Re: INFO: task hung in wdm_flush

From: Dmitry Vyukov
Date: Sat Nov 23 2019 - 01:53:01 EST


On Tue, Nov 19, 2019 at 12:34 PM BjÃrn Mork <bjorn@xxxxxxx> wrote:
>
> Oliver Neukum <oneukum@xxxxxxx> writes:
> > Am Dienstag, den 19.11.2019, 10:14 +0100 schrieb BjÃrn Mork:
> >
> >> Anyway, I believe this is not a bug.
> >>
> >> wdm_flush will wait forever for the IN_USE flag to be cleared or the
> >
> > Damn. Too obvious. So you think we simply have pending output that does
> > just not complete?
>
> I do miss a lot of stuff so I might be wrong, but I can't see any other
> way this can happen. The out_callback will unconditionally clear the
> IN_USE flag and wake up the wait_queue.
>
> >> DISCONNECTING flag to be set. The only way you can avoid this is by
> >> creating a device that works normally up to a point and then completely
> >> ignores all messages,
> >
> > Devices may crash. I don't think we can ignore that case.
>
> Sure, but I've never seen that happen without the device falling off the
> bus. Which is a disconnect.
>
> But I am all for handling this *if* someone reproduces it with a real
> device. I just don't think it's worth the effort if it's only a
> theoretical problem.
>
> >> but without resetting or disconnecting.
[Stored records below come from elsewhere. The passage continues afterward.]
import Mathlib.Analysis.Calculus.ContDiff.Convolution
import Mathlib.Analysis.Calculus.BumpFunction.Convolution
import Mathlib.Analysis.Calculus.BumpFunction.InnerProduct
import Mathlib.Analysis.Complex.Conformal
import Literature.Probability.Percolation.SmirnovContinuumLimitProofs
import Literature.Probability.Percolation.SmirnovConformalProofs

/-!
# Stub `stub_contourFromCells` of the line `continuum-smirnov-dipole`
(crux `CardyRotToConfR2SymmetryUpgrade`, stmt-CriticalPhenomena-0698)

The pure-analysis passage from Smirnov's mesoscopic `2π/3`-dipole identity to the contour
relation (36) of Bollobás–Riordan (*Percolation*, CUP 2006, Ch. 7, p. 199): if two real
functions `Gⁱ, G^{i+1}` are continuous on an open set `U ⊆ ℂ` and the dipole quotient
`(Gⁱ(z+εη) − Gⁱ(z) − (G^{i+1}(z+εωη) − G^{i+1}(z)))/ε` tends to `0` as `ε → 0⁺`, uniformly on
compact subsets of `U`, for every unit vector `η` and a fixed unit `ω`, then
`∮_{∂T} (G^{i+1} − ω Gⁱ) dz = 0` for every solid triangle `T ⊆ U`.

Proof (standard): mollify the pair (convolution with a normed smooth bump of radius `δ`);
the mollified pair satisfies the *exact* dipole identity `D g₁[η] = D g₂[ωη]` near `T`, and for
`|ω| = 1` this makes the differential of `g₂ − ω g₁` complex-linear (Cauchy–Riemann), so the
mollified combination is holomorphic near `T` and its triangle integral vanishes
(Cauchy–Goursat, `triangleIntegral_eq_zero_of_differentiableOn`); finally let `δ → 0` using the
uniform convergence of the mollifications on `T`.
-/

noncomputable section

open MeasureTheory Set Filter Topology Metric ContinuousLinearMap
open scoped Convolution
open Literature.Probability.Percolation (segmentIntegral triangleIntegral segmentIntegral_eq
  triangleIntegral_linear triangleIntegral_eq_zero_of_differentiableOn)

namespace Summit.CriticalPhenomena.CardyFormulaZ2.Theorems.CardyRotToConfR2SymmetryUpgrade.ContinuumSmirnovDipole

/-! ### Cauchy–Riemann from the exact dipole identity -/

/-- **Key algebra.** If `g₁, g₂ : ℂ → ℝ` have real differentials `ℓ₁, ℓ₂` at `z` with
`ℓ₁ 1 = ℓ₂ ω` and `ℓ₁ I = ℓ₂ (ω I)` (the exact dipole identity on a real basis) and `|ω| = 1`,
then `w ↦ g₂ w − ω g₁ w` is complex-differentiable at `z` (its differential is complex-linear).
[folklore] -/
theorem differentiableAt_sub_mul_of_dipole {g₁ g₂ : ℂ → ℝ} {ℓ₁ ℓ₂ : ℂ →L[ℝ] ℝ} {z ω : ℂ}
    (hω : ‖ω‖ = 1) (h₁ : HasFDerivAt g₁ ℓ₁ z) (h₂ : HasFDerivAt g₂ ℓ₂ z)
    (e₁ : ℓ₁ 1 = ℓ₂ ω) (e₂ : ℓ₁ Complex.I = ℓ₂ (ω * Complex.I)) :
    DifferentiableAt ℂ (fun w => (g₂ w : ℂ) - ω * g₁ w) z := by
  have hf : HasFDerivAt (fun w => (g₂ w : ℂ) - ω * g₁ w)
      (Complex.ofRealCLM.comp ℓ₂ - ω • Complex.ofRealCLM.comp ℓ₁) z :=
    (Complex.ofRealCLM.hasFDerivAt.comp z h₂).sub
      ((Complex.ofRealCLM.hasFDerivAt.comp z h₁).const_mul ω)
  refine differentiableAt_complex_iff_differentiableAt_real.2 ⟨hf.differentiableAt, ?_⟩
  rw [hf.fderiv]
  simp only [_root_.sub_apply, _root_.smul_apply, ContinuousLinearMap.comp_apply,
    Complex.ofRealCLM_apply, smul_eq_mul, e₁, e₂]
  have hω' : ω = ω.re • (1 : ℂ) + ω.im • Complex.I := by
    rw [Complex.real_smul, Complex.real_smul, mul_one, Complex.re_add_im]
  have hωI : ω * Complex.I = (-ω.im) • (1 : ℂ) + ω.re • Complex.I := by
    rw [Complex.real_smul, Complex.real_smul, mul_one]
    apply Complex.ext <;> simp
  have k₁ : ℓ₂ ω = ω.re * ℓ₂ 1 + ω.im * ℓ₂ Complex.I := by
    conv_lhs => rw [hω']
    rw [map_add, map_smul, map_smul, smul_eq_mul, smul_eq_mul]
  have k₂ : ℓ₂ (ω * Complex.I) = -ω.im * ℓ₂ 1 + ω.re * ℓ₂ Complex.I := by
    rw [hωI, map_add, map_smul, map_smul, smul_eq_mul, smul_eq_mul]
  have hn : ω.re * ω.re + ω.im * ω.im = 1 := by
    have h := Complex.sq_norm ω
    rw [hω, Complex.normSq_apply] at h
    linarith
  rw [k₁, k₂]
  apply Complex.ext
  · simp
    linear_combination (-ℓ₂ Complex.I) * hn
  · simp
    linear_combination (ℓ₂ 1) * hn

/-- One-sided directional difference quotients of a real-differentiable function converge to the
directional derivative. [folklore] -/
theorem tendsto_slope_of_hasFDerivAt {g : ℂ → ℝ} {ℓ : ℂ →L[ℝ] ℝ} {z : ℂ}
    (h : HasFDerivAt g ℓ z) (v : ℂ) :
    Tendsto (fun ε : ℝ => (g (z + (ε : ℂ) * v) - g z) / ε) (𝓝[>] (0 : ℝ)) (𝓝 (ℓ v)) := by
  have hline : HasDerivAt (fun t : ℝ => z + (t : ℂ) * v) v 0 := by
    have hid : HasDerivAt (fun t : ℝ => (t : ℂ)) 1 (0 : ℝ) := by
      simpa using (hasDerivAt_id (0 : ℝ)).ofReal_comp
    simpa using (hid.mul_const v).const_add z
  have hcomp : HasDerivAt (g ∘ fun t : ℝ => z + (t : ℂ) * v) (ℓ v) 0 :=
    h.comp_hasDerivAt_of_eq (0 : ℝ) hline (by simp)
  rw [hasDerivAt_iff_tendsto_slope_zero] at hcomp
  refine (hcomp.mono_left (nhdsGT_le_nhdsNE 0)).congr fun t => ?_
  simp only [Function.comp_apply, zero_add, Complex.ofReal_zero, zero_mul, add_zero, smul_eq_mul]
  ring

/-! ### Contour integrals: a norm bound and linearity -/

/-- `‖∫_{[p,q]} f dz‖ ≤ C ‖q − p‖` if `‖f‖ ≤ C` on the segment. [folklore] -/
theorem norm_segmentIntegral_le {f : ℂ → ℂ} {p q : ℂ} {C : ℝ}
    (h : ∀ z ∈ segment ℝ p q, ‖f z‖ ≤ C) : ‖segmentIntegral f p q‖ ≤ C * ‖q - p‖ := by
  rw [segmentIntegral_eq]
  have hb := intervalIntegral.norm_integral_le_of_norm_le_const (a := (0 : ℝ)) (b := 1)
    (C := C * ‖q - p‖) (f := fun t => f (AffineMap.lineMap p q t) * (q - p)) ?_
  · simpa using hb
  · intro t ht
    rw [uIoc_of_le zero_le_one] at ht
    rw [norm_mul]
    refine mul_le_mul_of_nonneg_right (h _ ?_) (norm_nonneg _)
    rw [segment_eq_image_lineMap]
    exact ⟨t, ⟨ht.1.le, ht.2⟩, rfl⟩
It is
> >> obviously possible to create such a device. But I think the current
> >> error handling is more than sufficient, unless you show me some way to
> >> abuse this or reproduce the issue with a real device.
> >
> > Malicious devices are real. Potentially at least.
> > But you are right, we need not bend over to handle them well, but we
> > ought to be able to handle them.
>
> Sure, we need to handle malicious devices. But only if they can be used
> for real harm.
>
> This warning requires physical acceess and is only slightly annoying.
> Like a USB device making loud farting sounds. You'd just disconnect the
> device. No need for Linux to detect the sound and handle it
> automatically, I think.

Hi BjÃrn,

Besides the production use you are referring to, there are 2 cases we
should take into account as well:
1. Testing.
Any kernel testing system needs a binary criteria for detecting kernel
bugs. It seems right to detect unkillable hung tasks as kernel bugs.
Which means that we need to resolve this in some way regardless of the
production scenario.
2. Reliable killing of processes.
It's a very important property that an admin or script can reliably
kill whatever process/container they need to kill for whatever reason.
This case results in an unkillable process, which means scripts will
fail, automated systems will misbehave, admins will waste time (if
they are qualified to resolve this at all).